Currently user properties can be set from QuasarDB Python API.
User properties are logged server side, when JSON log output is enabled. Information on how to enable JSON logging can be found here.
5.3.1. Identifying which connection is pushing data in small increments#
Let’s say you have multiple applications writing data to same server. One of those applications is writing data in small increments.
This could impact server performance and is best to avoid when not using async pipelines. Lets use user properties to help identify troubling connection.
If your server is set to detect and log small increment writes, you can modify your applications to use unique user properties to identify which application is causing the issue.
5.3.1.1. Setting user properties from Python API and triggering logging for small increment writes#
import quasardb
import datetime
import quasardb.pandas as qdbpd
import pandas as pd
data = {
"column_1": [42]
}
idx = [datetime.datetime.now()]
df = pd.DataFrame(data, index=idx)
with quasardb.Cluster("qdb://127.0.0.1:2836") as conn:
# first make sure that the user property is enabled
conn.options().enable_user_properties()
# now you can set user property
conn.properties().put("application_id", "0")
# write single row
qdbpd.write_dataframe(df, conn, "t", create=True)
Now you should see in the server logs message for small increment coming from this connection.

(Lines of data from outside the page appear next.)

import Summits.ResolutionOfSingularities.ResolutionOfSingularities.Theorems.WildQuotientsWildQuotientResolutionS1aMoveStep

/-!
# S1a — H4d: (R1) an admissible centre is a non-zero ideal sheaf; the MOVE from the chart residue alone
[OURS · L1 W4.5c · idea-2 g15]

NOT a statement of the manuscript; counted 0. AI-level work, weaker than expert review.

Ring core: in a graded ring with (T1) (homogeneous units whose degrees generate a finite-index subgroup `H` of
the grading group), for a homogeneous `f₀` which is a non-zero-divisor, `x := f₀^k · v` with `k = [ι : H]` and
`v` a homogeneous unit of degree `-(k • deg f₀)` is a DEGREE-0 NON-ZERO-DIVISOR lying in `𝒥_{k w₀}(f, w)`; its
powers meet every `𝒥ₙ`. Hence the degree-0 trace `𝒦ₙ` of H4a contains non-zero-divisors for every `n`
(`exists_mem_traceFiltration_mem_nonZeroDivisors`), an admissible centre of H4b is a non-zero ideal sheaf on an
integral model (`centreNeBot : CentreNeBot p`, PROVED), and the MOVE needs only the chart residue:
**`moveStep_of_blowupNodeAtlas : BlowupNodeAtlas p → MoveStep p`**.

Lemma of independent use: `mem_neg_of_mul_eq_one` — the inverse of a homogeneous unit is homogeneous (any
grading by an additive commutative group, any commutative ring).
-/

set_option linter.dupNamespace false

noncomputable section

open CategoryTheory AlgebraicGeometry TopologicalSpace
open Literature.AlgebraicGeometry.Resolution Literature.AlgebraicGeometry.RelativeSpec
open Summit.ResolutionOfSingularities.ResolutionOfSingularities.Theorems.WildQuotientResolution.S1
open Summit.ResolutionOfSingularities.ResolutionOfSingularities.Theorems.WildQuotientResolution.S1.NodeAtlas
open Summit.ResolutionOfSingularities.ResolutionOfSingularities.Theorems.WildQuotientResolution.S1.MoveStep

namespace Summit.ResolutionOfSingularities.ResolutionOfSingularities.Theorems.WildQuotientResolution.S1.CentreNeBot

universe u v

/-! ## Graded-ring lemmas -/

section Graded

variable {ι : Type v} [AddCommGroup ι] [DecidableEq ι] {B : Type u} [CommRing B] (𝒜 : ι → AddSubgroup B)
  [GradedRing 𝒜]

/-- **The inverse of a homogeneous unit is homogeneous**, of the opposite degree. -/
theorem mem_neg_of_mul_eq_one {d : ι} {u v : B} (hu : u ∈ 𝒜 d) (huv : u * v = 1) : v ∈ 𝒜 (-d) := by
  classical
  have hcomp : ∀ e : ι, e ≠ -d → (DirectSum.decompose 𝒜 v e : B) = 0 := by
    intro e he
    have h1 : (DirectSum.decompose 𝒜 (u * v) (d + e) : B) = u * DirectSum.decompose 𝒜 v e :=
      DirectSum.coe_decompose_mul_add_of_left_mem 𝒜 hu
    have h2 : (DirectSum.decompose 𝒜 (u * v) (d + e) : B) = 0 := by
      rw [huv]
      exact DirectSum.decompose_of_mem_ne 𝒜 SetLike.GradedOne.one_mem
        (fun h => he (eq_neg_of_add_eq_zero_right h.symm))
    calc (DirectSum.decompose 𝒜 v e : B) = v * (u * DirectSum.decompose 𝒜 v e) := by
          rw [← mul_assoc, mul_comm v u, huv, one_mul]
      _ = 0 := by rw [← h1, h2, mul_zero]
  have hv : v = (DirectSum.decompose 𝒜 v (-d) : B) := by
    conv_lhs => rw [← DirectSum.sum_support_decompose 𝒜 v]
    rw [Finset.sum_eq_single (-d) (fun e _ hne => hcomp e hne)]
    intro h
    rw [DFinsupp.mem_support_iff, not_not] at h
    rw [h]
    rfl
  rw [hv]
  exact SetLike.coe_mem _

/-- Under (T1): every degree in the subgroup generated by the unit degrees carries a homogeneous unit. -/
theorem exists_isUnit_mem_of_mem_closure {s : Set ι} (hs : ∀ d ∈ s, ∃ u : B, IsUnit u ∧ u ∈ 𝒜 d) {x : ι}
    (hx : x ∈ AddSubgroup.closure s) : ∃ u : B, IsUnit u ∧ u ∈ 𝒜 x := by
  induction hx using AddSubgroup.closure_induction with
  | mem x hx => exact hs x hx
  | zero => exact ⟨1, isUnit_one, SetLike.GradedOne.one_mem⟩
  | add x y _ _ hx hy =>
    obtain ⟨u, hu, hux⟩ := hx
    obtain ⟨v, hv, hvy⟩ := hy
    exact ⟨u * v, hu.mul hv, SetLike.GradedMul.mul_mem hux hvy⟩
  | neg x _ hx =>
    obtain ⟨u, hu, hux⟩ := hx
    obtain ⟨v, hv⟩ := hu.exists_right_inv
    refine ⟨v, IsUnit.of_mul_eq_one u ?_, mem_neg_of_mul_eq_one 𝒜 hux hv⟩
    rwa [mul_comm] at hv

/-- Powers in an ideal filtration: `a ∈ 𝒥ₙ ⇒ a^k ∈ 𝒥_{k n}`. -/
theorem pow_mem_ideal_mul {A : Type u} [CommRing A] (F : IdealFiltration A) {a : A} {n : ℕ}
    (ha : a ∈ F.ideal n) (k : ℕ) : a ^ k ∈ F.ideal (k * n) := by
  induction k with
  | zero => rw [zero_mul, F.ideal_zero]; exact Submodule.mem_top
  | succ k ih =>
    rw [pow_succ, Nat.succ_mul]
    exact F.mul_le (k * n) n (Ideal.mul_mem_mul ih ha)

/-- **(T1) + a homogeneous non-zero-divisor `f₀` of positive weight ⇒ the degree-0 trace `𝒦ₙ` contains a
non-zero-divisor of `B`, for every `n`.** -/
theorem exists_mem_traceFiltration_mem_nonZeroDivisors
    (hT1 : ∃ s : Finset ι, (∀ d ∈ s, ∃ u : B, IsUnit u ∧ u ∈ 𝒜 d) ∧
      (AddSubgroup.closure (s : Set ι)).FiniteIndex)
    {c : ℕ} (f : Fin c → B) (δ : Fin c → ι) (w : Fin c → ℕ) (i₀ : Fin c) (hf : f i₀ ∈ 𝒜 (δ i₀))
    (hw : 0 < w i₀) (hf0 : f i₀ ∈ nonZeroDivisors B) (n : ℕ) :
    ∃ x ∈ (CoarseChart.traceFiltration 𝒜 f w).ideal n, (x : B) ∈ nonZeroDivisors B := by
  classical
  obtain ⟨s, hs, hfi⟩ := hT1
  set H := AddSubgroup.closure (s : Set ι) with hH
  set k := H.index with hk
  have hk0 : k ≠ 0 := AddSubgroup.FiniteIndex.index_ne_zero
  have hmem : -(k • δ i₀) ∈ H := H.neg_mem (H.nsmul_index_mem (δ i₀))
  obtain ⟨v, hv, hvdeg⟩ := exists_isUnit_mem_of_mem_closure 𝒜 hs hmem
  -- the degree-0 non-zero-divisor `x = f₀^k v ∈ 𝒥_{k w₀}`
  have hx0 : f i₀ ^ k * v ∈ 𝒜 0 := by
    have := SetLike.GradedMul.mul_mem (SetLike.pow_mem_graded k hf) hvdeg
    rwa [add_neg_cancel] at this
  have hxJ : f i₀ ^ k * v ∈ (weightedFiltration f w).ideal (k * w i₀) :=
    Ideal.mul_mem_right _ _ (pow_mem_ideal_mul (weightedFiltration f w) (mem_weightedFiltration_ideal f w i₀) k)
  have hxnzd : f i₀ ^ k * v ∈ nonZeroDivisors B := mul_mem (pow_mem hf0 k) hv.mem_nonZeroDivisors
  -- its `n`-th power lies in `𝒥ₙ`
  refine ⟨⟨(f i₀ ^ k * v) ^ n, SetLike.pow_mem_graded n hx0 |> fun h => by rwa [nsmul_zero] at h⟩, ?_,
    pow_mem hxnzd n⟩
  rw [CoarseChart.mem_traceFiltration_iff]
  have hle : n ≤ n * (k * w i₀) := Nat.le_mul_of_pos_right n (Nat.mul_pos (Nat.pos_of_ne_zero hk0) hw)
  exact (weightedFiltration f w).antitone hle (pow_mem_ideal_mul (weightedFiltration f w) hxJ n)

end Graded

/-! ## (R1) and the move from the chart residue alone -/

/-- In a centre chart the first centre generator is a non-zero-divisor (K1′: `(f)` is a regular sequence). -/
theorem mem_nonZeroDivisors_of_isWeaklyRegular {B : Type u} [CommRing B] {c : ℕ} (f : Fin (c + 1) → B)
    (hreg : RingTheory.Sequence.IsWeaklyRegular B (List.ofFn f)) : f 0 ∈ nonZeroDivisors B := by
  rw [List.ofFn_succ, RingTheory.Sequence.isWeaklyRegular_cons_iff] at hreg
  refine mem_nonZeroDivisors_iff_right.2 fun x hx => hreg.1 ?_
  change f 0 • x = f 0 • (0 : B)
  rw [smul_eq_mul, smul_zero, mul_comm, hx]

/-- **(R1) PROVED**: an admissible centre on an integral model is a non-zero ideal sheaf. -/
theorem centreNeBot (p : ℕ) : CentreNeBot.{u} p := by
  intro V Y q G _ ρ g₀ 𝒦 d hV h𝒦 hbot
  classical
  obtain ⟨v⟩ := hV.nonempty
  obtain ⟨O, hvO, hcentre | hidle⟩ := h𝒦.2.2 v
  swap
  · -- idle chart: `𝒦_d(O) = ⊤ ∋ 1 ≠ 0`
    obtain ⟨hchart, hunit⟩ := hidle
    haveI : Nonempty ↥(O.1) := ⟨⟨v, hvO⟩⟩
    have h1 : (1 : Γ(V, O.1)) ∈ (𝒦.ideal d).ideal ⟨O.1, hchart.1⟩ := by
      change (1 : Γ(V, O.1)) ∈ (𝒦.filtration ⟨O.1, hchart.1⟩).ideal d
      rw [hunit d]; exact Submodule.mem_top
    rw [hbot, Scheme.IdealSheafData.ideal_bot] at h1
    exact one_ne_zero (h1 : (1 : Γ(V, O.1)) = 0)
  obtain ⟨hO, m, r, B, _, 𝒜, _, σ, e, hnode, -, c, f, δ, w, hc, hf, hw, hreg, -, -, htrace, -⟩ := hcentre
  obtain ⟨c, rfl⟩ := Nat.exists_eq_succ_of_ne_zero hc.ne'
  obtain ⟨x, hx, hxnzd⟩ := exists_mem_traceFiltration_mem_nonZeroDivisors 𝒜 hnode.2.2.1 f δ w 0 (hf 0) (hw 0)
    (mem_nonZeroDivisors_of_isWeaklyRegular f hreg.toIsWeaklyRegular) d
  -- transport to a section of `𝒦_d` over `O`
  have hsec : e.symm x ∈ (𝒦.ideal d).ideal ⟨O.1, hO⟩ := by
    have h1 : e.symm x ∈ ((CoarseChart.traceFiltration 𝒜 f w).ideal d).comap (e : Γ(V, O.1) →+* ↥(𝒜 0)) := by
      rw [Ideal.mem_comap]
      change e (e.symm x) ∈ _
      rwa [e.apply_symm_apply]
    rw [← htrace d] at h1
    exact h1
  rw [hbot, Scheme.IdealSheafData.ideal_bot] at hsec
  have hx0 : e.symm x = 0 := hsec
  -- but `x ≠ 0`: it is a non-zero-divisor of the nontrivial ring `B`
  haveI : Nonempty ↥(O.1) := ⟨⟨v, hvO⟩⟩
  haveI : Nontrivial Γ(V, O.1) := inferInstance
  haveI : Nontrivial ↥(𝒜 0) := e.injective.nontrivial
  haveI : Nontrivial B := Subtype.val_injective.nontrivial (α := ↥(𝒜 0))
  have hxne : (x : B) ≠ 0 := nonZeroDivisors.ne_zero hxnzd
  apply hxne
  have : x = 0 := e.symm.injective (by rw [hx0, map_zero])
  rw [this]
  rfl

/-- **THE MOVE from the chart residue alone**: `BlowupNodeAtlas p → MoveStep p`. -/
theorem moveStep_of_blowupNodeAtlas {p : ℕ} (hcharts : BlowupNodeAtlas.{u} p) : MoveStep.{u} p :=
  moveStep_of hcharts (centreNeBot p)

end Summit.ResolutionOfSingularities.ResolutionOfSingularities.Theorems.WildQuotientResolution.S1.CentreNeBot

end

{"timestamp":"2025-01-16T08:58:06.664698300Z","process_id":16548,"thread_id":33640,"level":"warning","message":"small incremental insert detected: append increased data size for shard t/0ms by only 0.012% (below threshold of 10%). This negatively affects write performance. To turn off this message, set 'log_small_append_percentage' to 0 in your qdbd config file.","$client_hostname":"hal-9000","$client_version":"3.14.2 3.14.2.dev0 d82b8b86d71c9334951b442b937abf9a598eda64 2025-01-14 10:18:10 -0500","$client_target":"AMD64 core2 64-bit","application_id":"0","$client_timestamp":"2025-01-16T09:58:06+01:00","$client_platform":"Microsoft Windows 11 (build 26100), 64-bit"}
With this information you can now identify which application is causing the issue and take appropriate action.
More examples for Python API can be found in Python API documentation.